Only a number is expected in reply: the number of lines below that include the word "using".

════

open Set Finset Matrix
open Literature.MathematicalPhysics.QuantumFieldTheory.ConformalBootstrap3D
open O2ThreeScalarCrossing O2ThreeScalarSystem O2OPEScanBridge O2ScanObligations
open O2NeutralSectorsTermwise O2ChargedSectorsTermwise O2ChargeTwoEvenTermwise O2ChargeOneTermwise
open O2NeutralSectorsCells O2ChargedSectorsCells O2ChargedSectorsTail O2ChargedSectorsRules O2DimBox
open O2ChargedDimBox
open O2LightDimBox (cParam3_mem cParam2m_mem add_mem_Icc_shift')

/-- `lo ≤ x ≤ hi ⇒ |x| ≤ max (−lo) hi` (private helper). [folklore] -/
private theorem abs_le_max_of_mem' {x lo hi : ℝ} (h1 : lo ≤ x) (h2 : x ≤ hi) :
    |x| ≤ max (-lo) hi := by
  rw [abs_le]
  exact ⟨by linarith [le_max_left (-lo) hi], h2.trans (le_max_right _ _)⟩

/-- A cell strictly above the unitarity bound has `0 < a + ℓ` (the hypothesis of the weight enclosure).
[cite: DolanOsborn2004, §3 eq. (3.11)] -/
theorem add_pos_of_unitarityBound3D_lt {ℓ : ℕ} {a : ℝ} (ha : unitarityBound3D ℓ < a) :
    0 < a + ℓ := by
  have h := natCast_add_half_le_unitarityBound3D ℓ
  have : (0 : ℝ) ≤ ℓ := Nat.cast_nonneg ℓ
  linarith

/-! ## 0. The degenerate box -/

/-- The degenerate box `lo = hi = D` contains `D`. [cite: ChesterEtAl2020, §3.3 (scanning over external dimensions)] -/
theorem inDimBox_self (D : Dims) : InDimBox D D D :=
  ⟨⟨le_rfl, le_rfl⟩, ⟨le_rfl, le_rfl⟩, ⟨le_rfl, le_rfl⟩⟩

/-! ## 1. The Dolan–Osborn weights on (box of external dimensions) × (cell) -/

/-- The parameter `(Δ_φ − Δ_s)/2` of `ρ_s` on a box. [cite: DolanOsborn2004, §3 eq. (3.11)]
[cite: ChesterEtAl2020, §3.3 (scanning over external dimensions)] -/
theorem aS_mem_Icc {lo hi D : Dims} (h : InDimBox lo hi D) :
    (lo.Δφ - hi.Δs) / 2 ≤ (D.Δφ - D.Δs) / 2 ∧ (D.Δφ - D.Δs) / 2 ≤ (hi.Δφ - lo.Δs) / 2 := by
  obtain ⟨⟨hs1, hs2⟩, ⟨hp1, hp2⟩, -⟩ := h
  constructor <;> linarith

/-- Enclosure table of `ρ₊(Δ; ℓ, n, j)` on (box) × (cell `[E₁, E₂]`), a pair `(lo, hi)`.
[cite: DolanOsborn2004, §3 eq. (3.11)] [cite: Moore1979, §2.2 eqs. (2.18)–(2.19)] -/
def rhoPlus2pIv (lo hi : Dims) (E₁ E₂ : ℝ) (ℓ n j : ℕ) : ℝ × ℝ :=
  doPochRatioIv ((lo.Δt - hi.Δs) / 2) ((hi.Δt - lo.Δs) / 2) E₁ E₂ ℓ n j

/-- Enclosure table of `ρ_s(Δ; ℓ, n, j)` on (box) × (cell). [cite: DolanOsborn2004, §3 eq. (3.11)]
[cite: Moore1979, §2.2 eqs. (2.18)–(2.19)] -/
def rhoS1Iv (lo hi : Dims) (E₁ E₂ : ℝ) (ℓ n j : ℕ) : ℝ × ℝ :=
  doPochRatioIv ((lo.Δφ - hi.Δs) / 2) ((hi.Δφ - lo.Δs) / 2) E₁ E₂ ℓ n j

/-- Enclosure table of `ρ_t(Δ; ℓ, n, j)` on (box) × (cell). [cite: DolanOsborn2004, §3 eq. (3.11)]
[cite: Moore1979, §2.2 eqs. (2.18)–(2.19)] -/
def rhoT1Iv (lo hi : Dims) (E₁ E₂ : ℝ) (ℓ n j : ℕ) : ℝ × ℝ :=
  doPochRatioIv ((lo.Δt - hi.Δφ) / 2) ((hi.Δt - lo.Δφ) / 2) E₁ E₂ ℓ n j

/-- The separation hypothesis of the weight enclosure on a cell `[E₁, E₂]` at level `(ℓ, n, j)`: no factor
`(Δ−ℓ−1)/2 + i`, `i < n'`, changes sign on the cell (decidable on the reader's side; automatic above the
line `Δ = ℓ + 1`, `ConformalBootstrap3D.sep_of_lt`). [cite: DolanOsborn2004, §3 eq. (3.11)] -/
def CellSep (E₁ E₂ : ℝ) (ℓ n j : ℕ) : Prop :=
  ∀ i : ℕ, i < doIndexN ℓ n j → 0 < (E₁ - ℓ - 1) / 2 + i ∨ (E₂ - ℓ - 1) / 2 + i < 0

/-- Above the line `Δ = ℓ + 1` the separation hypothesis holds. [cite: DolanOsborn2004, §3 eq. (3.11)] -/
theorem cellSep_of_lt {E₁ E₂ : ℝ} {ℓ : ℕ} (hE : (ℓ : ℝ) + 1 < E₁) (n j : ℕ) : CellSep E₁ E₂ ℓ n j :=
  sep_of_lt (E₂ := E₂) hE _

/-- **`ρ₊` on (box) × (cell)**: `ρ₊(D; Δ; ℓ, n, j) ∈ rhoPlus2pIv lo hi E₁ E₂ ℓ n j` for `lo ≤ D ≤ hi`,
`Δ ∈ [E₁, E₂]`, `0 < E₁ + ℓ`, under the separation hypothesis. [cite: DolanOsborn2004, §3 eq. (3.11)]
[cite: Moore1979, §2.2 eqs. (2.18)–(2.19)] -/
theorem rhoPlus2p_mem_Icc {lo hi D : Dims} (hD : InDimBox lo hi D) {E₁ E₂ Δ : ℝ} {ℓ n j : ℕ}
    (hE : 0 < E₁ + ℓ) (hΔ : Δ ∈ Icc E₁ E₂) (hsep : CellSep E₁ E₂ ℓ n j) :
    rhoPlus2p D Δ ℓ n j ∈
      Icc (rhoPlus2pIv lo hi E₁ E₂ ℓ n j).1 (rhoPlus2pIv lo hi E₁ E₂ ℓ n j).2 := by
  have ha := cParam2m_mem hD
  simpa only [rhoPlus2p, rhoPlus2pIv] using doPochRatio_mem_Icc_cell hE hΔ.1 hΔ.2 ha.1 ha.2 hsep

/-- **`ρ_s` on (box) × (cell).** [cite: DolanOsborn2004, §3 eq. (3.11)] [cite: Moore1979, §2.2 eqs. (2.18)–(2.19)] -/
theorem rhoS1_mem_Icc {lo hi D : Dims} (hD : InDimBox lo hi D) {E₁ E₂ Δ : ℝ} {ℓ n j : ℕ}
    (hE : 0 < E₁ + ℓ) (hΔ : Δ ∈ Icc E₁ E₂) (hsep : CellSep E₁ E₂ ℓ n j) :
    rhoS1 D Δ ℓ n j ∈ Icc (rhoS1Iv lo hi E₁ E₂ ℓ n j).1 (rhoS1Iv lo hi E₁ E₂ ℓ n j).2 := by
  have ha := aS_mem_Icc hD
  simpa only [rhoS1, rhoS1Iv] using doPochRatio_mem_Icc_cell hE hΔ.1 hΔ.2 ha.1 ha.2 hsep

/-- **`ρ_t` on (box) × (cell).** [cite: DolanOsborn2004, §3 eq. (3.11)] [cite: Moore1979, §2.2 eqs. (2.18)–(2.19)] -/
theorem rhoT1_mem_Icc {lo hi D : Dims} (hD : InDimBox lo hi D) {E₁ E₂ Δ : ℝ} {ℓ n j : ℕ}
    (hE : 0 < E₁ + ℓ) (hΔ : Δ ∈ Icc E₁ E₂) (hsep : CellSep E₁ E₂ ℓ n j) :
    rhoT1 D Δ ℓ n j ∈ Icc (rhoT1Iv lo hi E₁ E₂ ℓ n j).1 (rhoT1Iv lo hi E₁ E₂ ℓ n j).2 := by
  have ha := cParam3_mem hD
  simpa only [rhoT1, rhoT1Iv] using doPochRatio_mem_Icc_cell hE hΔ.1 hΔ.2 ha.1 ha.2 hsep

/-! ## 2. Closed-form tables of the sector `2⁺` on (box) × (cell) -/

/-- Lower table of the `P`-entry: `tabP2p q = cb(c_P, d_P; j, [a+n, b+n], [lo.Δφ, hi.Δφ])`, `q = (n, j)`.
[cite: HogervorstRychkov2013, §3 eq. (3.6)] [cite: ChesterEtAl2020, §3.3 (scanning over external dimensions)] -/
def tabP2p (F : ScanFunctional) (lo hi : Dims) (a b : ℝ) (q : ℕ × ℕ) : ℝ :=
  cornerBound₂ (cwP F) (dwP F) F.z F.zb q.2 (a + q.1) (b + q.1) (lo.expo .φφφφ) (hi.expo .φφφφ)

/-- Lower table of the `ρ₊² 𝔇₂₋`-entry: interval product of the square enclosure of `ρ₊` with the
two-sided corner enclosure of `𝔇₂₋`. [cite: HogervorstRychkov2013, §3 eqs. (3.6), (3.9)]
[cite: DolanOsborn2004, §3 eq. (3.11)] [cite: Moore1979, §2.2 eqs. (2.18)–(2.19)] -/
def tabV2p (F : ScanFunctional) (lo hi : Dims) (a b : ℝ) (ℓ : ℕ) (q : ℕ × ℕ) : ℝ :=
  ivMulLo (sqLower (rhoPlus2pIv lo hi a b ℓ q.1 q.2).1 (rhoPlus2pIv lo hi a b ℓ q.1 q.2).2)
    (sqUpper (rhoPlus2pIv lo hi a b ℓ q.1 q.2).1 (rhoPlus2pIv lo hi a b ℓ q.1 q.2).2)
    (cornerBound₂ (cWeight2m F) (dWeight2m F) F.z F.zb q.2 (a + q.1) (b + q.1) (lo.expo .stts)
      (hi.expo .stts))
    (-cornerBound₂ (-cWeight2m F) (-dWeight2m F) F.z F.zb q.2 (a + q.1) (b + q.1) (lo.expo .stts)
      (hi.expo .stts))

/-- Absolute table of the `ρ₊ Q♮`-entry: the larger modulus of the interval product of the enclosure of
`ρ₊` with the two-sided corner enclosure of `Q♮`. [cite: HogervorstRychkov2013, §3 eqs. (3.6), (3.9)]
[cite: DolanOsborn2004, §3 eq. (3.11)] [cite: Moore1979, §2.2 eqs. (2.18)–(2.19)] -/
def tabW2p (F : ScanFunctional) (lo hi : Dims) (a b : ℝ) (ℓ : ℕ) (q : ℕ × ℕ) : ℝ :=
  max (-ivMulLo (rhoPlus2pIv lo hi a b ℓ q.1 q.2).1 (rhoPlus2pIv lo hi a b ℓ q.1 q.2).2
      (cornerBound₂ (cwQ F) (dwQ F) F.z F.zb q.2 (a + q.1) (b + q.1) (expoQ lo) (expoQ hi))
      (-cornerBound₂ (-cwQ F) (-dwQ F) F.z F.zb q.2 (a + q.1) (b + q.1) (expoQ lo) (expoQ hi)))
    (ivMulHi (rhoPlus2pIv lo hi a b ℓ q.1 q.2).1 (rhoPlus2pIv lo hi a b ℓ q.1 q.2).2
      (cornerBound₂ (cwQ F) (dwQ F) F.z F.zb q.2 (a + q.1) (b + q.1) (expoQ lo) (expoQ hi))
      (-cornerBound₂ (-cwQ F) (-dwQ F) F.z F.zb q.2 (a + q.1) (b + q.1) (expoQ lo) (expoQ hi)))

/-- **Validity of `tabP2p`** on (box) × (cell). [cite: HogervorstRychkov2013, §3 eq. (3.6)]
[cite: ChesterEtAl2020, §3.3 (scanning over external dimensions)] -/
theorem tabP2p_le (F : ScanFunctional) {lo hi D : Dims} (hD : InDimBox lo hi D) {a b : ℝ}
    (q : ℕ × ℕ) {Δ : ℝ} (hΔ : Δ ∈ Icc a b) :
    tabP2p F lo hi a b q ≤ pForm2p F D (zMono (Δ + (q.1 : ℝ)) q.2) := by
  rw [pForm2p_eq_twoWeightEval]
  exact (twoWeightEval_mem_Icc_corner_expo F (cwP F) (dwP F) q.2 (add_mem_Icc_shift' hΔ q.1) hD .φφφφ).1

/-- **Validity of `tabV2p`** on (box) × (cell) (under `0 < a + ℓ` and the separation hypothesis at `q`).
[cite: HogervorstRychkov2013, §3 eqs. (3.6), (3.9)] [cite: DolanOsborn2004, §3 eq. (3.11)]
[cite: Moore1979, §2.2 eqs. (2.18)–(2.19)] -/
theorem tabV2p_le (F : ScanFunctional) {lo hi D : Dims} (hD : InDimBox lo hi D) {a b : ℝ} {ℓ : ℕ}
    (ha : 0 < a + ℓ) (q : ℕ × ℕ) (hsep : CellSep a b ℓ q.1 q.2) {Δ : ℝ} (hΔ : Δ ∈ Icc a b) :
    tabV2p F lo hi a b ℓ q ≤ rhoPlus2p D Δ ℓ q.1 q.2 ^ 2 * dom2mTerm F D (Δ + (q.1 : ℝ)) q.2 := by
  have hρ := doPochRatio_sq_mem_Icc (rhoPlus2p_mem_Icc hD ha hΔ hsep)
  have hT := twoWeightEval_mem_Icc_corner_expo F (cWeight2m F) (dWeight2m F) q.2
    (add_mem_Icc_shift' hΔ q.1) hD .stts
  rw [← dom2mTerm_eq_twoWeightEval] at hT
  exact (mul_mem_Icc_ivMul hρ ⟨hT.1, hT.2⟩).1

/-- **Validity of `tabW2p`** on (box) × (cell) (same side conditions).
[cite: HogervorstRychkov2013, §3 eqs. (3.6), (3.9)] [cite: DolanOsborn2004, §3 eq. (3.11)]
[cite: Moore1979, §2.2 eqs. (2.18)–(2.19)] -/
theorem abs_le_tabW2p (F : ScanFunctional) {lo hi D : Dims} (hD : InDimBox lo hi D) {a b : ℝ} {ℓ : ℕ}
    (ha : 0 < a + ℓ) (q : ℕ × ℕ) (hsep : CellSep a b ℓ q.1 q.2) {Δ : ℝ} (hΔ : Δ ∈ Icc a b) :
    |rhoPlus2p D Δ ℓ q.1 q.2 * qForm2pA F D (zMono (Δ + (q.1 : ℝ)) q.2)| ≤ tabW2p F lo hi a b ℓ q := by
  have hρ := rhoPlus2p_mem_Icc hD ha hΔ hsep
  have hQ := twoWeightEval_mem_Icc_corner₂ F (cwQ F) (dwQ F) q.2 (add_mem_Icc_shift' hΔ q.1)
    (expoQ_mem_Icc hD)
  rw [← qForm2pA_eq_twoWeightEval] at hQ
  have h := mul_mem_Icc_ivMul hρ ⟨hQ.1, hQ.2⟩
  exact abs_le_max_of_mem' h.1 h.2

/-! ## 3. The `2⁺` light rows with closed-form tables -/

/-- **`2⁺` LIGHT ROWS ON A BOX OF EXTERNAL DIMENSIONS, closed-form tables.**  Cell `[a, b]` strictly above
the unitarity bound (avoiding `Δ = 1` when `ℓ = 0`), the separation hypothesis at every head index, the
three head checks `X ≥ 0`, `Y ≥ 0`, `Z² ≤ 4XY` on the head sums of the closed-form tables
`tabP2p, tabV2p, tabW2p`, and the tail terms outside `S` nonnegative at every `D` of the box (e.g. by the
kernel test on the box, `O2ChargedDimBox.kernelTest2p_on_dbox`) ⇒ `Pos2p` at EVERY `D` with `lo ≤ D ≤ hi`
and every `Δ ∈ [a, b)`. [cite: KosPolandSimmonsduffin2014, §3.3 eq. (3.16), §4 eqs. (4.2)–(4.3)]
[cite: HogervorstRychkov2013, §3 eqs. (3.6), (3.9)] [cite: DolanOsborn2004, §3 eq. (3.11)]
[cite: ChesterEtAl2020, §3.3 (scanning over external dimensions)] -/
theorem pos2p_on_dbox_cell (F : ScanFunctional) {lo hi : Dims} {ℓ : ℕ} {a b : ℝ}
    (ha : unitarityBound3D ℓ < a) (h1 : ℓ = 0 → b ≤ 1 ∨ 1 < a) (S : Finset (ℕ × ℕ))
    (hsep : ∀ q ∈ S, CellSep a b ℓ q.1 q.2)
    (hX : 0 ≤ headCellSumI ℓ a b S (tabP2p F lo hi a b))
    (hY : 0 ≤ headCellSumI ℓ a b S (tabV2p F lo hi a b ℓ))
    (hdet : headAbsSumI ℓ a b S (tabW2p F lo hi a b ℓ) ^ 2 ≤
      4 * headCellSumI ℓ a b S (tabP2p F lo hi a b) * headCellSumI ℓ a b S (tabV2p F lo hi a b ℓ))
    (htail : ∀ D, InDimBox lo hi D → ∀ q : ℕ × ℕ, q ∉ S → InDescendantRange ℓ q.1 q.2 →
      ∀ Δ ∈ Icc a b, ∀ b' z : ℝ, 0 ≤ dom2pTermForm F D Δ ℓ q.1 q.2 b' z) :
    ∀ D, InDimBox lo hi D → ∀ Δ ∈ Ico a b, Pos2p F.toFunctional D Δ ℓ := fun D hD =>
  pos2p_on_cell_Ico F D ha h1 S (tabP2p F lo hi a b) (tabV2p F lo hi a b ℓ) (tabW2p F lo hi a b ℓ)
    (fun q _ _ hΔ => tabP2p_le F hD q hΔ)
    (fun q hq _ hΔ => tabV2p_le F hD (add_pos_of_unitarityBound3D_lt ha) q (hsep q hq) hΔ)
    (fun q hq _ hΔ => abs_le_tabW2p F hD (add_pos_of_unitarityBound3D_lt ha) q (hsep q hq) hΔ)
    hX hY hdet (htail D hD)

/-- **`2⁺` light rows at a POINT of external dimensions, closed-form tables** (the degenerate box
`lo = hi = D`). [cite: KosPolandSimmonsduffin2014, §3.3 eq. (3.16), §4 eqs. (4.2)–(4.3)]
[cite: HogervorstRychkov2013, §3 eqs. (3.6), (3.9)] [cite: DolanOsborn2004, §3 eq. (3.11)] -/
theorem pos2p_on_cell_Ico_of_corners (F : ScanFunctional) (D : Dims) {ℓ : ℕ} {a b : ℝ}
    (ha : unitarityBound3D ℓ < a) (h1 : ℓ = 0 → b ≤ 1 ∨ 1 < a) (S : Finset (ℕ × ℕ))
    (hsep : ∀ q ∈ S, CellSep a b ℓ q.1 q.2)
    (hX : 0 ≤ headCellSumI ℓ a b S (tabP2p F D D a b))
    (hY : 0 ≤ headCellSumI ℓ a b S (tabV2p F D D a b ℓ))
    (hdet : headAbsSumI ℓ a b S (tabW2p F D D a b ℓ) ^ 2 ≤
      4 * headCellSumI ℓ a b S (tabP2p F D D a b) * headCellSumI ℓ a b S (tabV2p F D D a b ℓ))
    (htail : ∀ q : ℕ × ℕ, q ∉ S → InDescendantRange ℓ q.1 q.2 →
      ∀ Δ ∈ Icc a b, ∀ b' z : ℝ, 0 ≤ dom2pTermForm F D Δ ℓ q.1 q.2 b' z) :
    ∀ Δ ∈ Ico a b, Pos2p F.toFunctional D Δ ℓ :=
  pos2p_on_cell_Ico F D ha h1 S (tabP2p F D D a b) (tabV2p F D D a b ℓ) (tabW2p F D D a b ℓ)
    (fun q _ _ hΔ => tabP2p_le F (inDimBox_self D) q hΔ)
    (fun q hq _ hΔ => tabV2p_le F (inDimBox_self D) (add_pos_of_unitarityBound3D_lt ha) q
      (hsep q hq) hΔ)
    (fun q hq _ hΔ => abs_le_tabW2p F (inDimBox_self D) (add_pos_of_unitarityBound3D_lt ha) q
      (hsep q hq) hΔ)
    hX hY hdet htail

════

Answer for this exercise
3